• _YOUR ASSIGNMENT_:
The answer must consist of every line in the data below that holds the word "only".

Saved entries:
import Mathlib
import HarnessLib
import Summits.HubbardSuperconductivity.HubbardSuperconductivity.Theorems.KLProgrammeC4aTangencyCalculusTwo
import Summits.HubbardSuperconductivity.HubbardSuperconductivity.Theorems.KLProgrammeC4aPartnerBandTangencyDefectPh

/-!
# Route `KLProgramme` — crux C4a, S3 brick (B2, TANGENCY, ORDER 2, ph twin): the SECOND co-moving jet of the ph partner band near the `2k_F` configuration `(ρ,ϑ) = (0,π)` is
# `O(φ² + |e| + |ρ| + |ϑ − π|)`, uniformly in the base angle

Cell `gate-hubbard-kl`, lane hubbard-kl-c4a-1 (g6); helper for stub (C) `stub_twoLeg_curvature` of the engine-flow child `KLRegimeEngineV17F2`
(stmt-HubbardSuperconductivity-20437); memo HOME/hubbard-kl-c4a-1/C4A-PLAN.md §24.4 (ii), §24.8.  Twin of `…C4aPartnerBandTangencyDefectTwo` for the ph loop: with
`T(x,η,y) := ∂_t²|₀ e_K(Φ(y, φ+θ+t) − D_{x,η,θ}(t))`, the reductions `T(ρ,ϑ,e) → T(ρ,ϑ,0) → T(0,π,0)` go through `abs_jet_two_sub_le` (radial rows for `e`;
`D_{0,π} − D_{ρ,ϑ} = pairSumPath` and g5's Cooper rigidity `norm_pairSumPath_zero_le`, `norm_deriv_pairSumPath_le_rigid`, `norm_iteratedDeriv_pairSumPath_le_rigid` for the
configuration), and `T(0,π,0)` is the order-2 tangency core by evenness of `e_K` (`frameLevel_neg`, `pairDiffPath_tangency`).

* `iteratedDeriv_two_partnerBand_ph_eq`, `iteratedDeriv_pairSumPath_zero_eq_neg_sub`;
* **`abs_iteratedDeriv_two_partnerBand_ph_tangency_le`** — `|T(ρ,ϑ,e)| ≤ C₂(φ)·φ² + B₁(|e|) + B₂(|ρ|,|ϑ − π|)`.

Pure calculus on landed objects; nothing about the model's sizes; nothing asserts superconductivity.  References: FST II CPAM 51 (1998) §3; BGM 2006 §2.4 (2.40) [cite: BenfattoGiulianiMastropietro2006].
-/

noncomputable section

namespace Summit.HubbardSuperconductivity.HubbardSuperconductivity.Theorems.C4a

set_option linter.dupNamespace false -- summit = problem name (single-conjunct summit), D-0017

open Real Set Filter
open scoped Topology
open Literature.MathematicalPhysics.QuantumLattice Literature.MathematicalPhysics.QuantumLattice.BandSectorCounting Literature.Probability.LatticeModels
open Summit.HubbardSuperconductivity.HubbardSuperconductivity.Theorems.KLRegimeSplit
open Summit.HubbardSuperconductivity.HubbardSuperconductivity.Theorems.DispersionFlow
open Summit.HubbardSuperconductivity.HubbardSuperconductivity.Theorems.PerturbedFermiCurve

section Sizes

variable {K : TrigPolyC4v} {A : ℝ} (hA : ∀ p : Momentum, ∀ j ≤ 2, ‖iteratedFDeriv ℝ j (frameShift K) p‖ ≤ A) (hA20 : A ≤ 1 / 20)
  (hd : klCurveD ≤ (bandBounds (show (-4 : ℝ) < -1.1 by norm_num) (show (-1.1 : ℝ) ≤ -0.1 by norm_num)
    (show (-0.1 : ℝ) < 0 by norm_num)).Dtmin - 2 * A)
  {μ r : ℝ} (hr : 0 < r) (hlo : (-1.1 : ℝ) < μ - r - A) (hhi : μ + r + A < -0.1)
  {A₃ A₄ : ℝ} (hA₃ : ∀ p : Momentum, ‖iteratedFDeriv ℝ 3 (frameShift K) p‖ ≤ A₃)
  (hA₄ : ∀ p : Momentum, ‖iteratedFDeriv ℝ 4 (frameShift K) p‖ ≤ A₄)
  {K₁ K₂ K₃ K₄ : ℝ} (hK₁ : ∀ p : Momentum, ‖fderiv ℝ (frameLevel μ K) p‖ ≤ K₁) (hK₂ : ∀ p : Momentum, ‖iteratedFDeriv ℝ 2 (frameLevel μ K) p‖ ≤ K₂)
  (hK₃ : ∀ p : Momentum, ‖iteratedFDeriv ℝ 3 (frameLevel μ K) p‖ ≤ K₃) (hK₄ : ∀ p : Momentum, ‖iteratedFDeriv ℝ 4 (frameLevel μ K) p‖ ≤ K₄)
include hA hA20 hd hr hlo hhi hA₃ hA₄ hK₁ hK₂ hK₃ hK₄

omit hA20 hA₃ hA₄ hK₁ hK₂ hK₃ hK₄ in
/-- **The order-2 chain expression of the ph partner band**: `∂_t²|₀ e_K(Φ(y,φ+θ+t) − D_{x,η,θ}(t)) = D²e_K(p)[u₁,u₁] + De_K(p)[u₂]` with
`p = Φ(y,φ+θ) − D(0)`, `u_j = ∂ʲΦ(y,·)(φ+θ) − (∂ʲΦ(0,·)(θ) − ∂ʲΦ(x,·)(η+θ))`. -/
theorem iteratedDeriv_two_partnerBand_ph_eq {x y : ℝ} (hx : |x| < r) (hy : |y| < r) (η θ φ : ℝ) :
    iteratedDeriv 2 (fun t : ℝ => frameLevel μ K (levelPoint μ K y (φ + θ + t) - pairDiffPath μ K x η θ t)) 0 =
      fderiv ℝ (fderiv ℝ (frameLevel μ K)) (levelPoint μ K y (φ + θ) - pairDiffPath μ K x η θ 0) (iteratedDeriv 1 (levelPoint μ K y) (φ + θ) - (iteratedDeriv 1 (levelPoint μ K 0) θ - iteratedDeriv 1 (levelPoint μ K x) (η + θ)))
        (iteratedDeriv 1 (levelPoint μ K y) (φ + θ) - (iteratedDeriv 1 (levelPoint μ K 0) θ - iteratedDeriv 1 (levelPoint μ K x) (η + θ))) +
      fderiv ℝ (frameLevel μ K) (levelPoint μ K y (φ + θ) - pairDiffPath μ K x η θ 0) (iteratedDeriv 2 (levelPoint μ K y) (φ + θ) - (iteratedDeriv 2 (levelPoint μ K 0) θ - iteratedDeriv 2 (levelPoint μ K x) (η + θ))) := by
  set B₀ := bandBounds (show (-4 : ℝ) < -1.1 by norm_num) (show (-1.1 : ℝ) ≤ -0.1 by norm_num) (show (-0.1 : ℝ) < 0 by norm_num) with hB₀
  have hADt : 2 * A < B₀.Dtmin := by have := klCurveD_pos; linarith
  have hf : ContDiff ℝ 4 (frameLevel μ K) := EngineV8.contDiff_frameLevel μ K
  have hD : ContDiff ℝ 4 (pairDiffPath μ K x η θ) := contDiff_pairDiffPath B₀ hA hADt hr hlo hhi hx η θ
  have hγ : ContDiff ℝ 4 (fun t : ℝ => levelPoint μ K y (φ + θ + t)) := (contDiff_levelPoint_angle B₀ hA hADt hlo hhi hy).comp (contDiff_const.add contDiff_id)
  have hc : ContDiff ℝ 4 (fun t : ℝ => levelPoint μ K y (φ + θ + t) - pairDiffPath μ K x η θ t) := hγ.sub hD
  have hjet : ∀ {j : ℕ}, j ≤ 2 → iteratedDeriv j (fun t : ℝ => levelPoint μ K y (φ + θ + t) - pairDiffPath μ K x η θ t) 0 =
      iteratedDeriv j (levelPoint μ K y) (φ + θ) - (iteratedDeriv j (levelPoint μ K 0) θ - iteratedDeriv j (levelPoint μ K x) (η + θ)) := fun {j} hj => by
    have hj4 : (j : WithTop ℕ∞) ≤ 4 := by exact_mod_cast (hj.trans (by norm_num : 2 ≤ 4))
    rw [iteratedDeriv_fun_sub (hγ.contDiffAt.of_le hj4) (hD.contDiffAt.of_le hj4), iteratedDeriv_pairDiffPath_zero hA hd hr hlo hhi hx η θ j,
      iteratedDeriv_comp_const_add]
    simp only [add_zero]
  have hfun : (fun t : ℝ => frameLevel μ K (levelPoint μ K y (φ + θ + t) - pairDiffPath μ K x η θ t)) =
      frameLevel μ K ∘ fun t : ℝ => levelPoint μ K y (φ + θ + t) - pairDiffPath μ K x η θ t := rfl
  rw [hfun, iteratedDeriv_two_comp_eq hf hc 0, hjet (j := 1) (by norm_num), hjet (j := 2) le_rfl]
  simp only [add_zero]

omit hA20 hA₃ hA₄ hK₁ hK₂ hK₃ hK₄ in
/-- The jets of the pair-sum path as the DIFFERENCE of the ph jets at `(ρ,ϑ)` and at `(0,π)`: `∂ʲS_{ρ,ϑ}(0) = ∂ʲΦ(ρ,·)(ϑ+θ) − ∂ʲΦ(0,·)(π+θ)`. -/
theorem iteratedDeriv_pairSumPath_zero_eq_neg_sub {ρ : ℝ} (hρ : |ρ| < r) (ϑ θ : ℝ) (j : ℕ) :
    iteratedDeriv j (pairSumPath μ K ρ ϑ θ) 0 = iteratedDeriv j (levelPoint μ K ρ) (ϑ + θ) - iteratedDeriv j (levelPoint μ K 0) (π + θ) := by
  rw [iteratedDeriv_pairSumPath_zero hA hd hr hlo hhi hρ ϑ θ j, show π + θ = θ + π by ring, iteratedDeriv_levelPoint_add_pi]
  abel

• _WRITTEN RESPONSE_:
    simp only [add_zero]
  simp only [add_zero]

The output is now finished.